I actually used the ping test to determine why my brand new very expensive router wasn’t performing to my expectation. I used another computer in the house and one of my family members nearby. The ping was okay with the first test and then was extremely long with many lost packages on the second. I tried updating the drivers on the router, modem, and computers to no avail. So I tried changing the ethernet cable and re-pinged both machines. Voila! Problem solved. I had a CAT 5 cable from my modem to my router that was choking down the signal and was not allowing the communication to flow as was expected. The ping proved it was the cord.

In another instance, and anyone in the Northeast US can use this test. I used a continuous ping test on a few Sunday afternoons to test my ISP. I will not name them as we may have classmates that work for them. On Sunday afternoons around 3PM we experience a dramatic drop in connectivity, and I have always believed that it was the ISP either throttling or intentionally dropping service in my area. So, I used a continuous ping around the time that I thought this would happen. On 3 of the 4 Sundays that I tested the ping was either extremely long or timed out for several minutes at a time. The time outs occurred between my router and the ISP, so I knew it was them. I sent them the data, but as I am only the customer, it made no difference to them, and I still suffer through Sunday afternoons.

 

a day in the Life

This project was quite fun I must admit. I use these applications daily with my work and thus made them easy for
me to complete. 

            Word, Excel, and PowerPoint all have their advantages and disadvantages. Word is great for a project like this one where you simply need to document a day. Hence the extension for a Word document is .doc(x). It was probably the simplest program to use during this exercise because it was putting words on paper. 

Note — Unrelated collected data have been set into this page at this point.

import Mathlib.FieldTheory.Galois.Basic
import Mathlib.FieldTheory.Galois.Infinite
import Mathlib.FieldTheory.KrullTopology
import Mathlib.FieldTheory.IntermediateField.Adjoin.Basic
import Mathlib.FieldTheory.Minpoly.Field
import Mathlib.GroupTheory.Index
import Mathlib.GroupTheory.IndexNormal
import Mathlib.Topology.Algebra.OpenSubgroup
import HarnessLib

/-!
# [EtTh] §1 setting: Galois plumbing for the fields `K ⊆ K_N`, `K̈ = K(q_X^{1/2})` inside `K̄`

Mochizuki, *The étale theta function and its Frobenioid-theoretic manifestations*, Publ. RIMS **45**
(2009), §1, PRIMS PDF pp. 13–14, 17 (printed 239–240, 243): "`K_N := K(ζ_N, q_X^{1/N}) ⊆ K̄`",
"`Gal(K_N/K)`", "`G_{K_N}`" (p. 13), "`J_N` … a finite Galois extension of `K_N`" (p. 14),
"`K̈ := K̈₁ = J̈₁ = K₂`", "`K̈_N := K_{2N}`" (p. 17) [cite: MochizukiEtTh2009, §1 p.13].

Cell abc-iut, layer L2, unit W2-L2-03 re-pointed (L2 ruling R-7 (c)): the [EtTh] §1 root
`EtaleTheta/Setting.lean` (seat abc-iut-L2-t1, v3) is typed over the tree interface
`SemiGraphs.TemperedCurve p`, whose base field is a finite subextension
`K : IntermediateField ℚ_[p] (AlgebraicClosure ℚ_[p])` with `G_K := K.fixingSubgroup ≤ G_{ℚ_p}`. The
finite extensions `K_N`, `K̈`, `J_N`, `J̈_N` of `K` inside `K̄` that §1 fixes are then intermediate
fields `L ≥ K` of `K̄/ℚ_p`, and their absolute Galois groups are the subgroups
`L.fixingSubgroup ≤ K.fixingSubgroup`. This Mathlib-only file supplies the RELATIVE (to `G_K`)
statements the root needs to turn the v2 axioms `GKN_normal`, `isOpen_GKN`, `relindex …`,
`GKdd …` into definitions and theorems. Everything is stated for an arbitrary tower
`k ⊆ K ⊆ L ⊆ E` of fields (`K L : IntermediateField k E`); the root instantiates `k := ℚ_[p]`,
`E := AlgebraicClosure ℚ_[p]`.

What Mathlib already provides (use directly, not restated here): `IntermediateField.fixingSubgroup_le`
(`K ≤ L → L.fixingSubgroup ≤ K.fixingSubgroup`), `IntermediateField.fixingSubgroup_isOpen`,
`IntermediateField.fixingSubgroup_isClosed`, `InfiniteGalois.normal_iff_isGalois` and
`IntermediateField.finrank_eq_fixingSubgroup_index` (both ABSOLUTE, i.e. relative to `Gal(E/k)`),
`IntermediateField.fixingSubgroupEquiv : ↥K.fixingSubgroup ≃* Gal(E/K)`,
`IntermediateField.extendScalars (h : K ≤ L) : IntermediateField K E`.

Contents (namespace `Literature.AnabelianGeometry.EtaleTheta.SettingGalois`):
* `subgroupOf_fixingSubgroup_eq_comap` — the dictionary: `G_L ≤ G_K` viewed inside `G_K` is the
  pull-back of `Gal(E/L') ≤ Gal(E/K)` (`L' = L` as an extension of `K`) along
  `fixingSubgroupEquiv`;
* `isOpen_subgroupOf_fixingSubgroup` — `G_L` is open in `G_K` (`L/k` finite);
* `normal_subgroupOf_fixingSubgroup_iff` — `G_L ⊴ G_K ↔ L/K` Galois (`E/k` Galois);
* `relIndex_fixingSubgroup_eq_finrank` — `[G_K : G_L] = [L : K]` (`E/k` Galois);
* `mem_fixingSubgroup_restrictScalars_adjoin_iff` — `σ ∈ G_{K(S)} ↔ σ ∈ G_K ∧ σ` fixes `S`;
* `finrank_adjoin_simple_le_two_of_sq_mem`, `relIndex_fixingSubgroup_adjoin_le_two_of_sq_mem`,
  `normal_subgroupOf_fixingSubgroup_adjoin_of_sq_mem` — `K̈ = K(√q)`: `[K̈ : K] ≤ 2`, so
  `[G_K : G_K̈] ≤ 2` and `G_K̈ ⊴ G_K` (a subgroup of index `≤ 2` is normal).
Pure field/Galois theory; nothing specific to `p`-adic fields; no statement of [EtTh] is asserted.
-/

noncomputable section

namespace Literature.AnabelianGeometry.EtaleTheta.SettingGalois

open IntermediateField Polynomial

variable {k E : Type*} [Field k] [Field E] [Algebra k E]

/-! ### The dictionary `G_L ≤ G_K` inside `G_K` versus `Gal(E/L) ≤ Gal(E/K)` -/

/-- For `K ≤ L` intermediate fields of `E/k`: the subgroup `G_L = L.fixingSubgroup` of
`G_K = K.fixingSubgroup` is the pull-back, along `G_K ≃* Gal(E/K)`
(`IntermediateField.fixingSubgroupEquiv`), of the fixing subgroup of `L` regarded as an intermediate
field of `E/K` (`extendScalars`). This is the bridge that turns Mathlib's ABSOLUTE infinite Galois
theory over the base `K` into statements RELATIVE to `G_K ≤ Gal(E/k)` ([EtTh] p. 13: "`G_{K_N}`",
"`Gal(K_N/K)`" for `K_N ⊇ K` inside `K̄`). [cite: MochizukiEtTh2009, §1 p.13] -/
theorem subgroupOf_fixingSubgroup_eq_comap {K L : IntermediateField k E} (h : K ≤ L) :
    L.fixingSubgroup.subgroupOf K.fixingSubgroup =
      (extendScalars h).fixingSubgroup.comap (fixingSubgroupEquiv (K := K)).toMonoidHom := by
  ext σ
  simp only [Subgroup.mem_subgroupOf, IntermediateField.mem_fixingSubgroup_iff, Subgroup.mem_comap,
    MulEquiv.coe_toMonoidHom, mem_extendScalars]
  rfl

/-- `G_L` is open in `G_K` when `L/k` is finite (`K ≤ L`): the subspace topology of
`G_K ≤ Gal(E/k)` (Krull topology); [EtTh] p. 13 uses `G_{K_N} ⊆ G_K` for the finite extension
`K_N/K`. [cite: MochizukiEtTh2009, §1 p.13] -/
theorem isOpen_subgroupOf_fixingSubgroup (K L : IntermediateField k E) [FiniteDimensional k L] :
    IsOpen ((L.fixingSubgroup.subgroupOf K.fixingSubgroup : Subgroup K.fixingSubgroup) :
      Set K.fixingSubgroup) :=
  Subgroup.subgroupOf_isOpen _ _ L.fixingSubgroup_isOpen

/-- `G_L ⊴ G_K` if and only if `L/K` is Galois (`E/k` Galois, `K ≤ L ≤ E`): the relative form of
Mathlib's `InfiniteGalois.normal_iff_isGalois`, transported along `G_K ≃* Gal(E/K)`; [EtTh] p. 13
forms "`Gal(K_N/K)`" for the Galois extension `K_N = K(ζ_N, q_X^{1/N})` of `K`.
[cite: MochizukiEtTh2009, §1 p.13] -/
theorem normal_subgroupOf_fixingSubgroup_iff [IsGalois k E] {K L : IntermediateField k E}
    (h : K ≤ L) :
    (L.fixingSubgroup.subgroupOf K.fixingSubgroup).Normal ↔ IsGalois K (extendScalars h) := by
  rw [← InfiniteGalois.normal_iff_isGalois (extendScalars h), subgroupOf_fixingSubgroup_eq_comap h]
  have hsurj : Function.Surjective (fixingSubgroupEquiv (K := K)).toMonoidHom :=
    (fixingSubgroupEquiv (K := K)).surjective
  constructor
  · intro hN
    have := Subgroup.Normal.map hN _ hsurj
    rwa [Subgroup.map_comap_eq_self_of_surjective hsurj] at this
  · intro hN
    exact Subgroup.Normal.comap hN _

/-- One direction of `normal_subgroupOf_fixingSubgroup_iff` as an implication from the Galois
property of `L/K`. [cite: MochizukiEtTh2009, §1 p.13] -/
theorem normal_subgroupOf_fixingSubgroup [IsGalois k E] {K L : IntermediateField k E} (h : K ≤ L)
    [hL : IsGalois K (extendScalars h)] : (L.fixingSubgroup.subgroupOf K.fixingSubgroup).Normal :=
  (normal_subgroupOf_fixingSubgroup_iff h).mpr hL

/-- `[G_K : G_L] = [L : K]` for `K ≤ L ≤ E` with `E/k` Galois: the relative index of the fixing
subgroups is the degree of `L/K` (relative form of Mathlib's
`IntermediateField.finrank_eq_fixingSubgroup_index`); [EtTh] p. 13:
"`1 → (Δ^tp_Y)^ell ⊗ ℤ/Nℤ → Gal(Y_N/Y) → Gal(K_N/K) → 1`" uses `Gal(K_N/K) = G_K/G_{K_N}`.
An infinite-dimensional `L/K` gives `0 = 0` (both sides are then `0` by convention).
[cite: MochizukiEtTh2009, §1 p.13] -/
theorem relIndex_fixingSubgroup_eq_finrank [IsGalois k E] {K L : IntermediateField k E} (h : K ≤ L) :
    L.fixingSubgroup.relIndex K.fixingSubgroup = Module.finrank K (extendScalars h) := by
  have hsurj : Function.Surjective (fixingSubgroupEquiv (K := K)).toMonoidHom :=
    (fixingSubgroupEquiv (K := K)).surjective
  rw [Subgroup.relIndex, subgroupOf_fixingSubgroup_eq_comap h]
  exact ((extendScalars h).fixingSubgroup.index_comap_of_surjective hsurj).trans
    (IntermediateField.finrank_eq_fixingSubgroup_index (extendScalars h)).symm

/-! ### Adjoining elements to `K` inside `E`: `K(S)` and its Galois group -/

/-- Membership in `G_{K(S)}`: an automorphism `σ ∈ Gal(E/k)` fixes `K(S)` (the intermediate field
`K(S) = restrictScalars k (adjoin K S)` of `E/k`) iff it fixes `K` and every element of `S`;
[EtTh] pp. 13, 17: `K_N = K(ζ_N, q_X^{1/N})`, `K̈ = K(q_X^{1/2})`.
[cite: MochizukiEtTh2009, §1 p.13] -/
theorem mem_fixingSubgroup_restrictScalars_adjoin_iff (K : IntermediateField k E) (S : Set E)
    (σ : Gal(E/k)) :
    σ ∈ (restrictScalars k (adjoin K S)).fixingSubgroup ↔
      σ ∈ K.fixingSubgroup ∧ ∀ s ∈ S, σ s = s := by
  simp only [IntermediateField.mem_fixingSubgroup_iff, mem_restrictScalars]
  constructor
  · intro hσ
    refine ⟨fun x hx => hσ x ?_, fun s hs => hσ s (subset_adjoin K S hs)⟩
    exact (adjoin K S).algebraMap_mem ⟨x, hx⟩
  · rintro ⟨hK, hS⟩ x hx
    refine adjoin_induction K (p := fun y _ => σ y = y) (fun y hy => hS y hy) ?_ ?_ ?_ ?_ hx
    · intro y
      exact hK y y.2
    · intro y z _ _ hy hz
      rw [map_add, hy, hz]
    · intro y _ hy
      rw [map_inv₀, hy]
    · intro y z _ _ hy hz
      rw [map_mul, hy, hz]

/-- `K ≤ K(S)` inside `E/k`. [cite: MochizukiEtTh2009, §1 p.13] -/
theorem le_restrictScalars_adjoin (K : IntermediateField k E) (S : Set E) :
    K ≤ restrictScalars k (adjoin K S) :=
  fun x hx => (adjoin K S).algebraMap_mem ⟨x, hx⟩

/-- `K(S)` regarded as an extension of `K` is `adjoin K S`. [cite: MochizukiEtTh2009, §1 p.13] -/
theorem extendScalars_restrictScalars_adjoin (K : IntermediateField k E) (S : Set E) :
    extendScalars (le_restrictScalars_adjoin K S) = adjoin K S := rfl

/-! ### `K̈ = K(q^{1/2})`: degree `≤ 2`, so `G_K̈` has index `≤ 2` in `G_K` and is normal -/

/-- If `s² ∈ K` then `s` is integral over `K` (root of the monic `X² − s²`). Private helper.
[folklore] -/
private theorem isIntegral_of_sq_mem (K : IntermediateField k E) {s : E} (hs : s ^ 2 ∈ K) :
    IsIntegral K s :=
  ⟨X ^ 2 - C (⟨s ^ 2, hs⟩ : K), monic_X_pow_sub_C _ (by norm_num), by
    simp [Polynomial.eval₂_eq_eval_map]⟩

/-- If `s² ∈ K` then `[K(s) : K] ≤ 2` (the minimal polynomial of `s` divides `X² − s²`);
[EtTh] p. 17: "`K̈ := K̈₁ = J̈₁ = K₂`" `= K(ζ₂, q_X^{1/2}) = K(q_X^{1/2})`.
[cite: MochizukiEtTh2009, §1 p.17] -/
theorem finrank_adjoin_simple_le_two_of_sq_mem (K : IntermediateField k E) {s : E}
    (hs : s ^ 2 ∈ K) : Module.finrank K K⟮s⟯ ≤ 2 := by
  set a : K := ⟨s ^ 2, hs⟩ with ha
  have hroot : aeval s (X ^ 2 - C a : K[X]) = 0 := by
    simp [ha]
  have hne : (X ^ 2 - C a : K[X]) ≠ 0 := X_pow_sub_C_ne_zero (by norm_num) a
  rw [adjoin.finrank (isIntegral_of_sq_mem K hs)]
  have hdeg := minpoly.degree_le_of_ne_zero K s hne hroot
  have h2 : (X ^ 2 - C a : K[X]).natDegree = 2 := natDegree_X_pow_sub_C
  calc (minpoly K s).natDegree ≤ (X ^ 2 - C a : K[X]).natDegree :=
        natDegree_le_natDegree hdeg
    _ = 2 := h2

/-- `[G_K : G_{K(s)}] ≤ 2` when `s² ∈ K` (`E/k` Galois): the absolute Galois group of
`K̈ = K(q_X^{1/2})` has index at most `2` in `G_K` ([EtTh] p. 17).
[cite: MochizukiEtTh2009, §1 p.17] -/
theorem relIndex_fixingSubgroup_adjoin_le_two_of_sq_mem [IsGalois k E] (K : IntermediateField k E)
    {s : E} (hs : s ^ 2 ∈ K) :
    (restrictScalars k K⟮s⟯).fixingSubgroup.relIndex K.fixingSubgroup ≤ 2 := by
  rw [relIndex_fixingSubgroup_eq_finrank (le_restrictScalars_adjoin K {s}),
    extendScalars_restrictScalars_adjoin]
  exact finrank_adjoin_simple_le_two_of_sq_mem K hs

/-- `[G_K : G_{K(s)}]` is `1` or `2` when `s² ∈ K` (`E/k` Galois) — it is finite and nonzero
because `K(s)/K` is finite. [cite: MochizukiEtTh2009, §1 p.17] -/
theorem relIndex_fixingSubgroup_adjoin_ne_zero_of_sq_mem [IsGalois k E] (K : IntermediateField k E)
    {s : E} (hs : s ^ 2 ∈ K) :
    (restrictScalars k K⟮s⟯).fixingSubgroup.relIndex K.fixingSubgroup ≠ 0 := by
  rw [relIndex_fixingSubgroup_eq_finrank (le_restrictScalars_adjoin K {s}),
    extendScalars_restrictScalars_adjoin]
  haveI : FiniteDimensional K K⟮s⟯ := adjoin.finiteDimensional (isIntegral_of_sq_mem K hs)
  exact Module.finrank_pos.ne'

/-- `G_{K(s)} ⊴ G_K` when `s² ∈ K` (`E/k` Galois): a subgroup of index `1` or `2` is normal
(`Subgroup.normal_of_index_eq_two`); [EtTh] p. 17 forms `Gal(K̈/K)`-style quotients for
`K̈ = K(q_X^{1/2})`. [cite: MochizukiEtTh2009, §1 p.17] -/
theorem normal_subgroupOf_fixingSubgroup_adjoin_of_sq_mem [IsGalois k E] (K : IntermediateField k E)
    {s : E} (hs : s ^ 2 ∈ K) :
    ((restrictScalars k K⟮s⟯).fixingSubgroup.subgroupOf K.fixingSubgroup).Normal := by
  have hle := relIndex_fixingSubgroup_adjoin_le_two_of_sq_mem K hs
  have hne := relIndex_fixingSubgroup_adjoin_ne_zero_of_sq_mem K hs
  rw [Subgroup.relIndex] at hle hne
  set H := (restrictScalars k K⟮s⟯).fixingSubgroup.subgroupOf K.fixingSubgroup
  rcases Nat.lt_or_ge H.index 2 with hlt | hge
  · have h1 : H.index = 1 := by omega
    rw [Subgroup.index_eq_one] at h1
    rw [h1]; infer_instance
  · exact Subgroup.normal_of_index_eq_two (le_antisymm hle hge)

end Literature.AnabelianGeometry.EtaleTheta.SettingGalois

end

However, if we turn the project just a little and require a percentage of day spent, or total hours spent then Excel would be the front runner for this work. 

Lastly, I would choose PowerPoint. It is sometimes finicky, and the controls are not in obvious locations. Actually, some are hidden altogether until you paste or add a particular object. So, for this project it was the least likely candidate. That being said, if we turn this a little more and need to present our day to a class, team, or professor then it would be ideal. 

With Word and Excel the functionality to present images, animations, and words is lacking. That is not to say it can’t be done, but it is simpler in PowerPoint.

            So, each program has its pros and con depending on the needs of the creator. Word would be used exclusively for a written project such as this essay where charts and graphics are not needed. Excel is exclusively for displaying and calculating information in spreadsheet style or graphical chart. PowerPoint is for presentations to others, with animated and graphical capabilities. Collectively the three programs are a great set to accomplish most projects that would be assigned in a classroom or working environment.